- [Exercise]: Return all the lines below in which the string "Neukirch" appears.

########################################

import Literature.AlgebraicGeometry.ShimuraVarieties.UnitaryCurveSpecialPairCMStructure
import Literature.AlgebraicGeometry.ShimuraVarieties.UnitaryCurveSpecialPairRecipMatrix
import Literature.AlgebraicGeometry.ShimuraVarieties.UnitaryCurveReciprocityTwistInvariance
import Literature.AlgebraicGeometry.ShimuraVarieties.UnitaryAuxiliarySpecialPair
import Literature.AlgebraicGeometry.ShimuraVarieties.UnitaryAuxiliaryReflexArtinNorm
import Literature.AlgebraicGeometry.ShimuraVarieties.UnitaryAuxiliaryReflexArtinSurjective
import Literature.AlgebraicGeometry.ShimuraVarieties.UnitaryShimuraComplexGaloisDatumAssembly
import Literature.AlgebraicGeometry.ShimuraVarieties.UnitaryShimuraCurveHeckeDescent
import Literature.AlgebraicGeometry.ShimuraVarieties.UnitaryAnisotropicLineFrame
import Literature.AlgebraicGeometry.ModuliOfAbelianVarieties.SiegelShimuraSetDissection
import Literature.NumberTheory.NumberFields.RayClassFieldIdelic
import Literature.NumberTheory.NumberFields.FiniteIdeleArtinKernel
import Literature.NumberTheory.NumberFields.FiniteIdeleCongruenceSubgroupBasis
import Literature.NumberTheory.ComplexMultiplication.ArtinLiftAlgebra
import Literature.NumberTheory.ComplexMultiplication.ReflexNormIdelesNormRelation
import HarnessLib

/-!
# Special-pair reciprocity on the unitary Shimura CURVE, transported through the slice `b = ũ_V(·, 1)` of the Hodge embedding
# ([Milne 2005] Def. 12.8 (60)–(62) at the special pair of [Deligne 1971] 5.11; the field over which the torus coordinate is absorbed)

Topic `AlgebraicGeometry/ShimuraVarieties`; namespace `Literature.AlgebraicGeometry.ShimuraVarieties.UnitaryCurve.AuxV` (§1, §3) and
`…ShimuraVarieties.UnitaryCanonicalModel` (§0, §2).  THEOREMS ONLY (no definition, no named fact, no instance, no `sorry`; net Literature
debt 0).  Cell `hodgecm-mathlib` (D-0151), FLOOR 0, P6 «MOD programme», door (E) of `stub_RGD`, organ **E3R** — the head file; inputs ★ FILE A
`UnitaryCurveSpecialPairCMStructure`, ★ FILE B `UnitaryCurveSpecialPairRecipMatrix`, ★ FILE D `UnitaryCurveReciprocityTwistInvariance`.
`--supports stmt-HodgeConjecture-24832`, count-neutral; HC_CM is proved only modulo the printed citations until rung 0 closes.

THE POINT.  The E-line chart `AuxChartGS` (`Cruxes/HLiu418/Lines/F0_P6a_PELWitnessE.lean` §2) maps the unitary Shimura curve `Sh_{Kc}(U(J⋆))(ℂ)`
into the `ℚ`-structure points of a Siegel fine moduli scheme through the SLICE `b = ũ_V(·, 1)` of [RapoportSmithlingZhang2020Diagonal] (3.3)
`G̃ ≅ Z^ℚ × U(V) → GU(V) ↪ GSp`, and asks (`f_recip`) that at the special points `[ι₁ w]`, `w ∈ F²`, the Galois action follow the UNITARY
reciprocity factor `d = r_w(s)` ([Milne2005ShimuraVarieties] (62) for `T = U(F·w′) × U(F·w)`, `μ = [ῑ₁] − [ι₁]` on the second factor).  Siegel
reciprocity (62) at the CM special pair `(c_B, J(ι₁w))` of the frame `B = (w′ | w)` ([Deligne1971TravauxShimura] 5.11) gives instead
`σ • [J, b(a)] = [J, r(s♯)·b(a)]` with `r(s♯) = ũ_V(d♯, t)`, `t = N_{E♯,Φ}(s♯) ∈ T₀(F)(𝔸_f)` a SCALAR (★ FILE B), `s♯` an idèle of the reflex
compositum `E♯ = ι₁(F)·E*(Φ)`.  This file absorbs the scalar: `t` lies in `K_δ(N)` as soon as `s♯` lies in a congruence subgroup `W_𝔪`
of `E♯` (§1, continuity of the reflex norm + Neukirch VI (1.8)), and `s♯` may be CHOSEN in `W_𝔪` as soon as `σ` fixes the RAY CLASS FIELD
`C_𝔪(E♯)` (§2, class field theory: `[s, E♯]|_{C_𝔪} = 1 ↔ s ∈ E♯^×·W_𝔪`, and a principal finite idèle is an Artin correspondent of the
identity for a totally complex field).  HEAD (§3) `exists_sliceField_siegelRecipDatum`: there is a number field `E₀ ⊇ E♯` (inside `ℂ`) such
that for every `σ ∈ Aut(ℂ/E₀)`, every `F`-idèle `s` with `art_F(s) = σ|` along `ι₁`, every special `w`, twist `d = r_w(s)` and `a`, the
Siegel reciprocity INPUT DATA `(c, Φ′, E♯, s♯, r)` of ★ `SiegelRationalModel.IsCanonical` exist with `[J(ι₁w), r·b(a)]_{K_δ(N)} = [J(ι₁w), b(d♯·a)]_{K_δ(N)}`
and `[ι₁w, d·a]_K = [ι₁w, d♯·a]_K` for every `K` (★ FILE D) — so that the E-line's GEN closes `f_recip` from the carrier reciprocity of
the Siegel fine moduli scheme (E3R-S) with `Fᵢ₀ ⊇ E₀`.  The special-pair property of E2's complex structure `J` enters BY VALUE (`hJsp`).

* §0 `isArtinCorrespondent_refl_of_ideleArtinMap_eq_one`, `IsArtinCorrespondent.mul_unitEmbedding_inv` — principal finite idèles are
  Artin correspondents of the identity (totally complex fields).
* §1 `exists_conductor_one_mk_reflexNorm_mem` — the conductor `𝔪` with `ũ_V(1, N_{E,Φ}(u)) ∈ K_δ(N)` for `u ∈ W_𝔪`.
* §2 `exists_sliceField_forall_isArtinCorrespondent_mem` — the slice field `E₀ ⊇ C_𝔪(E)`: every Artin correspondent of a `σ` fixing `E₀`
  lies in `E^× · W_𝔪`, hence `σ` has a correspondent IN `W_𝔪`.
* §3 HEAD `exists_sliceField_siegelRecipDatum` (curve, `n = 2`).
* §3 ED. 2 `exists_sliceField_siegelRecipDatum_explicit` — the same head with the Siegel class identity in the EXPLICIT form
  `∃ t ∈ K_δ(N), r · ũ_V(a,1) = ũ_V(d♯·a,1) · t` (rational witness `γ = 1`), which the Σ-GAL organs ★ (K-b) `SiegelConjugationHomReindex` ∕
  ★ (K-c) `SiegelAdelicCongrFrameTransport` of `stub_E6` consume (`g₀ = r` commutes with the `𝒪_F`-action); the ED. 1 head is its corollary.

## References
* [Milne2005ShimuraVarieties] J. S. Milne, *Introduction to Shimura varieties* (2005), Def. 12.5 p. 113, Def. 12.8 (59)–(62) p. 114, Ex. 12.4 (b) p. 112.
* [Deligne1971TravauxShimura] P. Deligne, *Travaux de Shimura* (1971), 3.9–3.10 p. 140, 4.18 p. 150, 5.11 p. 158.
* [RapoportSmithlingZhang2020Diagonal] M. Rapoport, B. Smithling, W. Zhang, Compos. Math. 156 (2020), Remark 3.1–3.2, (3.3), (3.10), Prop. 3.7.
* [NeukirchANT1999] J. Neukirch, *Algebraic Number Theory* (1999), Ch. VI §1 (1.8), §6 (6.2), §7 (7.1).
* [Shimura1998] G. Shimura, *Abelian Varieties with Complex Multiplication and Modular Functions* (1998), §18.3 p. 122, §18.6 p. 128.
-/

set_option autoImplicit false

########################################

- [Response below]:
of `E♯` (§1, continuity of the reflex norm + Neukirch VI (1.8)), and `s♯` may be CHOSEN in `W_𝔪` as soon as `σ` fixes the RAY CLASS FIELD
* [NeukirchANT1999] J. Neukirch, *Algebraic Number Theory* (1999), Ch. VI §1 (1.8), §6 (6.2), §7 (7.1).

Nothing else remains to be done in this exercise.